# Directions for this task
Below is a listing. Set down exactly the lines from the one containing "-- Step 2: the" through the one containing "seq_assoc (mk (wires 2)", both ends included, and leave out the rest.

──────── Available records

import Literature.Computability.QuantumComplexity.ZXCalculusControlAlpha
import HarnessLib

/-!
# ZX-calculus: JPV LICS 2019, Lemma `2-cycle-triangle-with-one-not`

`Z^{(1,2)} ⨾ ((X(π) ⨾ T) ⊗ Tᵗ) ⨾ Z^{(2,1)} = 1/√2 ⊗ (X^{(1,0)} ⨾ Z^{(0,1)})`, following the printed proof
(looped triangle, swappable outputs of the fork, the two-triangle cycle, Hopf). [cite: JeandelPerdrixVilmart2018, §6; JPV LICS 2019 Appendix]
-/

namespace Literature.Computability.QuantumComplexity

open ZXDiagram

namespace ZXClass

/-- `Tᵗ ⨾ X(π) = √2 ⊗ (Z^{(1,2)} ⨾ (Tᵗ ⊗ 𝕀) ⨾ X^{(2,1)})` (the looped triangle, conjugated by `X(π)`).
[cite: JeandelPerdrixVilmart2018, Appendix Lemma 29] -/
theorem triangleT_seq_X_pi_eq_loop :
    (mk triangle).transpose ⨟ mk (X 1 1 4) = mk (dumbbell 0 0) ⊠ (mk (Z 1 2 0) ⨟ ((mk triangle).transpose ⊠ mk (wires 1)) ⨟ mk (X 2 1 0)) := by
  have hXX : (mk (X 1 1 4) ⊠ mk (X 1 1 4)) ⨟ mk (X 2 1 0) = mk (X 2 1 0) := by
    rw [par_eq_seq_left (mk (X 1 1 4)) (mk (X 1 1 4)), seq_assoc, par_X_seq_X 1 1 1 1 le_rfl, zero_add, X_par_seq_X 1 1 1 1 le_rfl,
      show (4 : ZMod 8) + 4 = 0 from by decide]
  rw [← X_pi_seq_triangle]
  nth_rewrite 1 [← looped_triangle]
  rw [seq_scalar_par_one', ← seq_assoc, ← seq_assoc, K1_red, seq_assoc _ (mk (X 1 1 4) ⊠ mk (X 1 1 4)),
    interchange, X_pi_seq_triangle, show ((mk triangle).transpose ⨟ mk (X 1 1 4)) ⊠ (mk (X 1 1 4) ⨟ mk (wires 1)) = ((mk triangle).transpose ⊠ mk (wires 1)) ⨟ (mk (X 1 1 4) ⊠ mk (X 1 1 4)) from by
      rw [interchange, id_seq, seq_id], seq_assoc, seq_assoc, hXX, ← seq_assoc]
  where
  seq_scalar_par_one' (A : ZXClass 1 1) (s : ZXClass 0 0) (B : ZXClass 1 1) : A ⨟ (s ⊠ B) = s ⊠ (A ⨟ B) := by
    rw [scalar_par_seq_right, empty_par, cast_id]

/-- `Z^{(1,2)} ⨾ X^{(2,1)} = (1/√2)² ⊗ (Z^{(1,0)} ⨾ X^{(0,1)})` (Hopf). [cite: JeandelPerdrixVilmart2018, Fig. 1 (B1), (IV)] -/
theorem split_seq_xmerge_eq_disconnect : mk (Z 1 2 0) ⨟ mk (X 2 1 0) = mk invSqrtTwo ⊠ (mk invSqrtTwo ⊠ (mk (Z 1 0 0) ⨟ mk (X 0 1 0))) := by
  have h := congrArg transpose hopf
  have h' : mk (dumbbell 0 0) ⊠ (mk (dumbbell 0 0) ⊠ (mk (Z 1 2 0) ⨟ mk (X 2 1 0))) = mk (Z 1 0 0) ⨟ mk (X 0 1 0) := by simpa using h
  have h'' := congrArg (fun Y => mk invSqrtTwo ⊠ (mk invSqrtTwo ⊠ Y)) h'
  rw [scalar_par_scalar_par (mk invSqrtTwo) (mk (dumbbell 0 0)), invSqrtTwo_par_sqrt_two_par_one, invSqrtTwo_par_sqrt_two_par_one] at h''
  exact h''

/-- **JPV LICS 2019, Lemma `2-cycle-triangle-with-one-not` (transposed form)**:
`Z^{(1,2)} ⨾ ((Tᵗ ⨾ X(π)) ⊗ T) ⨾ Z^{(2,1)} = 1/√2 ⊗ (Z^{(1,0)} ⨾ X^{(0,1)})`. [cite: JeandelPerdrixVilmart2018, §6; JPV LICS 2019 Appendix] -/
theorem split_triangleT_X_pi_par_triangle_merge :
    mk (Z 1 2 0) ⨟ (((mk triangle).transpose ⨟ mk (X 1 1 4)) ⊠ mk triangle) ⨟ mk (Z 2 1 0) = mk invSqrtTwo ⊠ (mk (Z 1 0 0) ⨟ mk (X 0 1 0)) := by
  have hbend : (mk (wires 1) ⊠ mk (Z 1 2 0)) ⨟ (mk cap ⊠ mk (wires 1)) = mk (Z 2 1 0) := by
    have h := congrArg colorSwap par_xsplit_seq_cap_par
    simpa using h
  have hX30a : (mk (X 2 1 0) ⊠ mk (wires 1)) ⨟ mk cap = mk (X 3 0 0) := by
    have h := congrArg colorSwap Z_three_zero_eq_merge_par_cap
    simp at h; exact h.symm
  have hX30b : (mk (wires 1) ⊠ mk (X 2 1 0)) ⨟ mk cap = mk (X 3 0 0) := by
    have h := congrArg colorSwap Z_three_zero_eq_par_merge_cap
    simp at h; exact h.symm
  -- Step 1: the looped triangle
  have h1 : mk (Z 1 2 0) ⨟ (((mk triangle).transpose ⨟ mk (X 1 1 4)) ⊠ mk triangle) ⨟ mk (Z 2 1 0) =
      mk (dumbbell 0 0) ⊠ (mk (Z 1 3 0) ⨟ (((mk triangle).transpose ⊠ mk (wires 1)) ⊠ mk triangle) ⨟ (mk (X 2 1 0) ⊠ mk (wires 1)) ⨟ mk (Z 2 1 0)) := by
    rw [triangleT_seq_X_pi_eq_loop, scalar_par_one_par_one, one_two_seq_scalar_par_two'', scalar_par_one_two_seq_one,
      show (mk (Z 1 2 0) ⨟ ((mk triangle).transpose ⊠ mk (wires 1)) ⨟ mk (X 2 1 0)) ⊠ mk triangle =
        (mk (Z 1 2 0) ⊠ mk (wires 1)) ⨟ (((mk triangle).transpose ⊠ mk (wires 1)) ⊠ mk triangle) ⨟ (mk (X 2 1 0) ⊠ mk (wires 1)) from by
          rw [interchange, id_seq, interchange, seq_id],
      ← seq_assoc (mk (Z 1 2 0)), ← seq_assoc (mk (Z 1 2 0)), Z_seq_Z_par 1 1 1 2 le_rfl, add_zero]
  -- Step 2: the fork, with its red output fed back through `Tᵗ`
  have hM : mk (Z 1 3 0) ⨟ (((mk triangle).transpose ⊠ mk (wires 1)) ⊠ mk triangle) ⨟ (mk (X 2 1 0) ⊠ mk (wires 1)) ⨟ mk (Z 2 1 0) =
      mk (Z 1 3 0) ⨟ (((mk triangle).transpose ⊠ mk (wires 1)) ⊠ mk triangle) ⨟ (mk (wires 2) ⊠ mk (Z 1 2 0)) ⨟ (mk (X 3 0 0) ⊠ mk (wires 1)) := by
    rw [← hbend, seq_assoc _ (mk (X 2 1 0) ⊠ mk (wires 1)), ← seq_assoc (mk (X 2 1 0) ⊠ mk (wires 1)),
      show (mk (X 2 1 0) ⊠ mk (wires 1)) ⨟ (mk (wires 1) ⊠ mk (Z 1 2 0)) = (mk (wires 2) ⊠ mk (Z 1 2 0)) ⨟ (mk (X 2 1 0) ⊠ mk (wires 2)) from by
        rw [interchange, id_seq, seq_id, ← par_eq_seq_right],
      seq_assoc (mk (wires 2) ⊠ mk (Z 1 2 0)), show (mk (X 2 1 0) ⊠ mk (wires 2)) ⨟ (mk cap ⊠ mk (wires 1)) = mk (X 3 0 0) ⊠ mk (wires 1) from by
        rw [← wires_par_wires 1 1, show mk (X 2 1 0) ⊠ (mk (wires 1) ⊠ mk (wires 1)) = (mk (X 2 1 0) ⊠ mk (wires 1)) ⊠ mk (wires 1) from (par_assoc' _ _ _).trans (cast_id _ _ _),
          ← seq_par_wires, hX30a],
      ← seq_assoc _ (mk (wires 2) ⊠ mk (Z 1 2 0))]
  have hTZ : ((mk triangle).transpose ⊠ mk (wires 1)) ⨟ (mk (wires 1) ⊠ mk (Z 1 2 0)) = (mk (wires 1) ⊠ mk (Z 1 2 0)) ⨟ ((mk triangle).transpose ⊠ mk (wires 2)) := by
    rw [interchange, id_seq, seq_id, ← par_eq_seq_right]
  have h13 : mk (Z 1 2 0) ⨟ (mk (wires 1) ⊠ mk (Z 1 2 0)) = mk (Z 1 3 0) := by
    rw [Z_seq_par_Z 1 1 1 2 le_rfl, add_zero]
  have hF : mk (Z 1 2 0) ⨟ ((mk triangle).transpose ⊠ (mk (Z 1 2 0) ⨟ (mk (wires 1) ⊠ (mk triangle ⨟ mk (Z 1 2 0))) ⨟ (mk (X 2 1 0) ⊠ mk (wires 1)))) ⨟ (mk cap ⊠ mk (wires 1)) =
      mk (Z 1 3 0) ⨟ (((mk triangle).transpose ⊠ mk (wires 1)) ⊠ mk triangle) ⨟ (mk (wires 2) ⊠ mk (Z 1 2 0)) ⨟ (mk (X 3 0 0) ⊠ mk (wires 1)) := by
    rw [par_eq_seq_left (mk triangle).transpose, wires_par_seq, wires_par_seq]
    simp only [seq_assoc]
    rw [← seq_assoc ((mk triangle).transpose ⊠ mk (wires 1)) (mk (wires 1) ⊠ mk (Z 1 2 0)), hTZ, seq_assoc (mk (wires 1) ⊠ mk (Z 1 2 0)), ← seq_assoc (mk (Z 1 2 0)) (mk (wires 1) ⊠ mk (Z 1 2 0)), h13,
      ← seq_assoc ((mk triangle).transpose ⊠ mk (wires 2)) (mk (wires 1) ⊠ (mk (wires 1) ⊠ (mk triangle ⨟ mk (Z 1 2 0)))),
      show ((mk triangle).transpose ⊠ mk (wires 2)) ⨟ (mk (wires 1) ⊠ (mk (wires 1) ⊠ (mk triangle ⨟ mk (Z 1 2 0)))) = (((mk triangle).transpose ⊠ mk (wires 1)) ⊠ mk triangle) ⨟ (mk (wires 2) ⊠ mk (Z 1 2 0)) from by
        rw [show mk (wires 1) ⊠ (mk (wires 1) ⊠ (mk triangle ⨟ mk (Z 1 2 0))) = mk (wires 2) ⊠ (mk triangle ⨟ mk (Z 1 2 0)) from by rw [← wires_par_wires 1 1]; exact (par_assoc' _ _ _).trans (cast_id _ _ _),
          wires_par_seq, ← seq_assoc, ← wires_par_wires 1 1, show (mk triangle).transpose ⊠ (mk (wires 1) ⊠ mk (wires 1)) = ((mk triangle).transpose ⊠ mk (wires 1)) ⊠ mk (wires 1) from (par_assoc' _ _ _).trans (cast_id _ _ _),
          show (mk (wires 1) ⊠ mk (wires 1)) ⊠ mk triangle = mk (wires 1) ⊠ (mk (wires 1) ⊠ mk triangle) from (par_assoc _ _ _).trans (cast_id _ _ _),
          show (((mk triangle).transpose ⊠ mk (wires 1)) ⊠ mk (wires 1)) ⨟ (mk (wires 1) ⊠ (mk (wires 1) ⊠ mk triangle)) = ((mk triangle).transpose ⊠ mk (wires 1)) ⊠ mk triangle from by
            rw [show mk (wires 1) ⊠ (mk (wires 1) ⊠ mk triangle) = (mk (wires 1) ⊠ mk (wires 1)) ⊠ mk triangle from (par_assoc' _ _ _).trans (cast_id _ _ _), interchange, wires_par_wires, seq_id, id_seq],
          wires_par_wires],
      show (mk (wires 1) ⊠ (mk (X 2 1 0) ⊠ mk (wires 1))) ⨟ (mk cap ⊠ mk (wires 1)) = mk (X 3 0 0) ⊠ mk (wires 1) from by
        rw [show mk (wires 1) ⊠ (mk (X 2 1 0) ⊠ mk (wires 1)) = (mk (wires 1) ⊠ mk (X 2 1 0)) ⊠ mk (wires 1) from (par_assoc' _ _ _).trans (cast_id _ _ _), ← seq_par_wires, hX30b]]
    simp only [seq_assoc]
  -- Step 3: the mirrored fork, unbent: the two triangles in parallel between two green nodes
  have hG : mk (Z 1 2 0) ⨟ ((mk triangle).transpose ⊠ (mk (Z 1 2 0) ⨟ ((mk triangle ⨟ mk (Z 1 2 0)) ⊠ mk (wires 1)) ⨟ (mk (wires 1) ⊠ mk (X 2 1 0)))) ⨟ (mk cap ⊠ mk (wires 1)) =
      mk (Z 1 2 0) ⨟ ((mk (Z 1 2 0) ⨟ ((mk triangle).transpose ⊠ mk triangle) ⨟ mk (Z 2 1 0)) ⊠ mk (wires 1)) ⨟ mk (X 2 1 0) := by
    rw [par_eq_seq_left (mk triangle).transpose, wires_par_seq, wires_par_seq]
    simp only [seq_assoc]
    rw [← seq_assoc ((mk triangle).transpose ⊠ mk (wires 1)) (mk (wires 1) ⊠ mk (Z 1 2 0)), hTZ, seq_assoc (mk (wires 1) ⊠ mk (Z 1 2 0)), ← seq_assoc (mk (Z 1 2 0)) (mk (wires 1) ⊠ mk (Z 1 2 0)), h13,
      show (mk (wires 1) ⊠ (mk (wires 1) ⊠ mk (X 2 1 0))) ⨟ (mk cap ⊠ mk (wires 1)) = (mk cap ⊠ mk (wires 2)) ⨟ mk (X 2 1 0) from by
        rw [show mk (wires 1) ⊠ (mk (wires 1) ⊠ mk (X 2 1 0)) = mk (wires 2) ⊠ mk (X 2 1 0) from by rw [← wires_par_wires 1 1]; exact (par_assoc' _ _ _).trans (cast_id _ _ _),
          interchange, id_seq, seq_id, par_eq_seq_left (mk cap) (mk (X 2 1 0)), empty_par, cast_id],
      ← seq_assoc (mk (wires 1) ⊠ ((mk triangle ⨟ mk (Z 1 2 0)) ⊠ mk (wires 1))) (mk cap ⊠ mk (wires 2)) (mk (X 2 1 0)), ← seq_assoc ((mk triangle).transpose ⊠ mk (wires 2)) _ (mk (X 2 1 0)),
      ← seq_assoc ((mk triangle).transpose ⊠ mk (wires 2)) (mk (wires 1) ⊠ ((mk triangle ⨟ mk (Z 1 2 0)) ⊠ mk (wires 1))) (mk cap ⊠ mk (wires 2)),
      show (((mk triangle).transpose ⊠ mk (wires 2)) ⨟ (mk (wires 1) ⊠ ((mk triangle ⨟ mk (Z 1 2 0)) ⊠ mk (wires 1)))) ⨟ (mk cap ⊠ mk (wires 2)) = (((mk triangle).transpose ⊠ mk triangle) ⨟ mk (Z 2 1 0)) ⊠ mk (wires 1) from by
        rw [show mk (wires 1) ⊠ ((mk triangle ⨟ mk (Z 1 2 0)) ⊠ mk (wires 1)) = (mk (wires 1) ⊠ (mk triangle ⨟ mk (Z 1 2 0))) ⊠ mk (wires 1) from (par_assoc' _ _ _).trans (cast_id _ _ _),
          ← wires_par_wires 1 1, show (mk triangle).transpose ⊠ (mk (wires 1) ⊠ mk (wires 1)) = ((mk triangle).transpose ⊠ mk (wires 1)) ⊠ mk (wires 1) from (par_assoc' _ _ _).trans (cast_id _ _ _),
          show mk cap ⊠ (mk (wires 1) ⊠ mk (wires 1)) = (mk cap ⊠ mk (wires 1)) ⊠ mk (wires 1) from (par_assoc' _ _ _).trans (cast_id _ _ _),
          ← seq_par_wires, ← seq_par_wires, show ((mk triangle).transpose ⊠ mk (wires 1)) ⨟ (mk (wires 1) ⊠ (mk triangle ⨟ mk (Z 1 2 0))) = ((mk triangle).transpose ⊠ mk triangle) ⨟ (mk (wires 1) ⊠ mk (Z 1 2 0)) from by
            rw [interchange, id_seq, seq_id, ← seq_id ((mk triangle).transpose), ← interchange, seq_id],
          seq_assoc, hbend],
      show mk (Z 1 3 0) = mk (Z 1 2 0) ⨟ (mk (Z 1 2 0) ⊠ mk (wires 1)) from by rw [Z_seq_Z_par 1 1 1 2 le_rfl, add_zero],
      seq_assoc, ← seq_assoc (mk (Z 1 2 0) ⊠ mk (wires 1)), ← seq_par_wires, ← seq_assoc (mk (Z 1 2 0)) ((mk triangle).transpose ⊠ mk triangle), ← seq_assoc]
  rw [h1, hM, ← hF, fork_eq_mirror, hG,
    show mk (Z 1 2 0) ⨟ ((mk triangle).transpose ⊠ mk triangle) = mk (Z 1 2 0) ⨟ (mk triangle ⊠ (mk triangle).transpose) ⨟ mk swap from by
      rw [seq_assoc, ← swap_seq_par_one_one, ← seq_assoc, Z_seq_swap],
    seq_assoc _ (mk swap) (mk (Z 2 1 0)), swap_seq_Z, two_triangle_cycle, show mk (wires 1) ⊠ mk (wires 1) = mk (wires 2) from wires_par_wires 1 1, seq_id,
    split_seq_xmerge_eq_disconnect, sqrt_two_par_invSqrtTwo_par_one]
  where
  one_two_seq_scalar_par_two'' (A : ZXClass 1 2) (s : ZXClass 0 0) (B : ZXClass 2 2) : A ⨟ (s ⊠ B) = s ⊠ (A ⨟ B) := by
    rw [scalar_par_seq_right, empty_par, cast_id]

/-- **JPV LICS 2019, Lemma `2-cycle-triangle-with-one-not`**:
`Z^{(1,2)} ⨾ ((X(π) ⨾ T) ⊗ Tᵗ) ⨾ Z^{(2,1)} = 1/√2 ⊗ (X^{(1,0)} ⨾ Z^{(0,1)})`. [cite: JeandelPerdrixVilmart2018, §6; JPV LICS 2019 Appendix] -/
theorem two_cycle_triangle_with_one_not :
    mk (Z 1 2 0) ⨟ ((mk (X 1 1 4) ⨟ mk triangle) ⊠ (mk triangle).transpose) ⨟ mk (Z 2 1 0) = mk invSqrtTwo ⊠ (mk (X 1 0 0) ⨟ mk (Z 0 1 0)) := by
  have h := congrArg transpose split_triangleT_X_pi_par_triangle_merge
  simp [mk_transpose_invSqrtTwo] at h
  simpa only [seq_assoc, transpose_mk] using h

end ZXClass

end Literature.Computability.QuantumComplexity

────────────────

# Solution to this task
  -- Step 2: the fork, with its red output fed back through `Tᵗ`
  have hM : mk (Z 1 3 0) ⨟ (((mk triangle).transpose ⊠ mk (wires 1)) ⊠ mk triangle) ⨟ (mk (X 2 1 0) ⊠ mk (wires 1)) ⨟ mk (Z 2 1 0) =
      mk (Z 1 3 0) ⨟ (((mk triangle).transpose ⊠ mk (wires 1)) ⊠ mk triangle) ⨟ (mk (wires 2) ⊠ mk (Z 1 2 0)) ⨟ (mk (X 3 0 0) ⊠ mk (wires 1)) := by
    rw [← hbend, seq_assoc _ (mk (X 2 1 0) ⊠ mk (wires 1)), ← seq_assoc (mk (X 2 1 0) ⊠ mk (wires 1)),
      show (mk (X 2 1 0) ⊠ mk (wires 1)) ⨟ (mk (wires 1) ⊠ mk (Z 1 2 0)) = (mk (wires 2) ⊠ mk (Z 1 2 0)) ⨟ (mk (X 2 1 0) ⊠ mk (wires 2)) from by
        rw [interchange, id_seq, seq_id, ← par_eq_seq_right],
      seq_assoc (mk (wires 2) ⊠ mk (Z 1 2 0)), show (mk (X 2 1 0) ⊠ mk (wires 2)) ⨟ (mk cap ⊠ mk (wires 1)) = mk (X 3 0 0) ⊠ mk (wires 1) from by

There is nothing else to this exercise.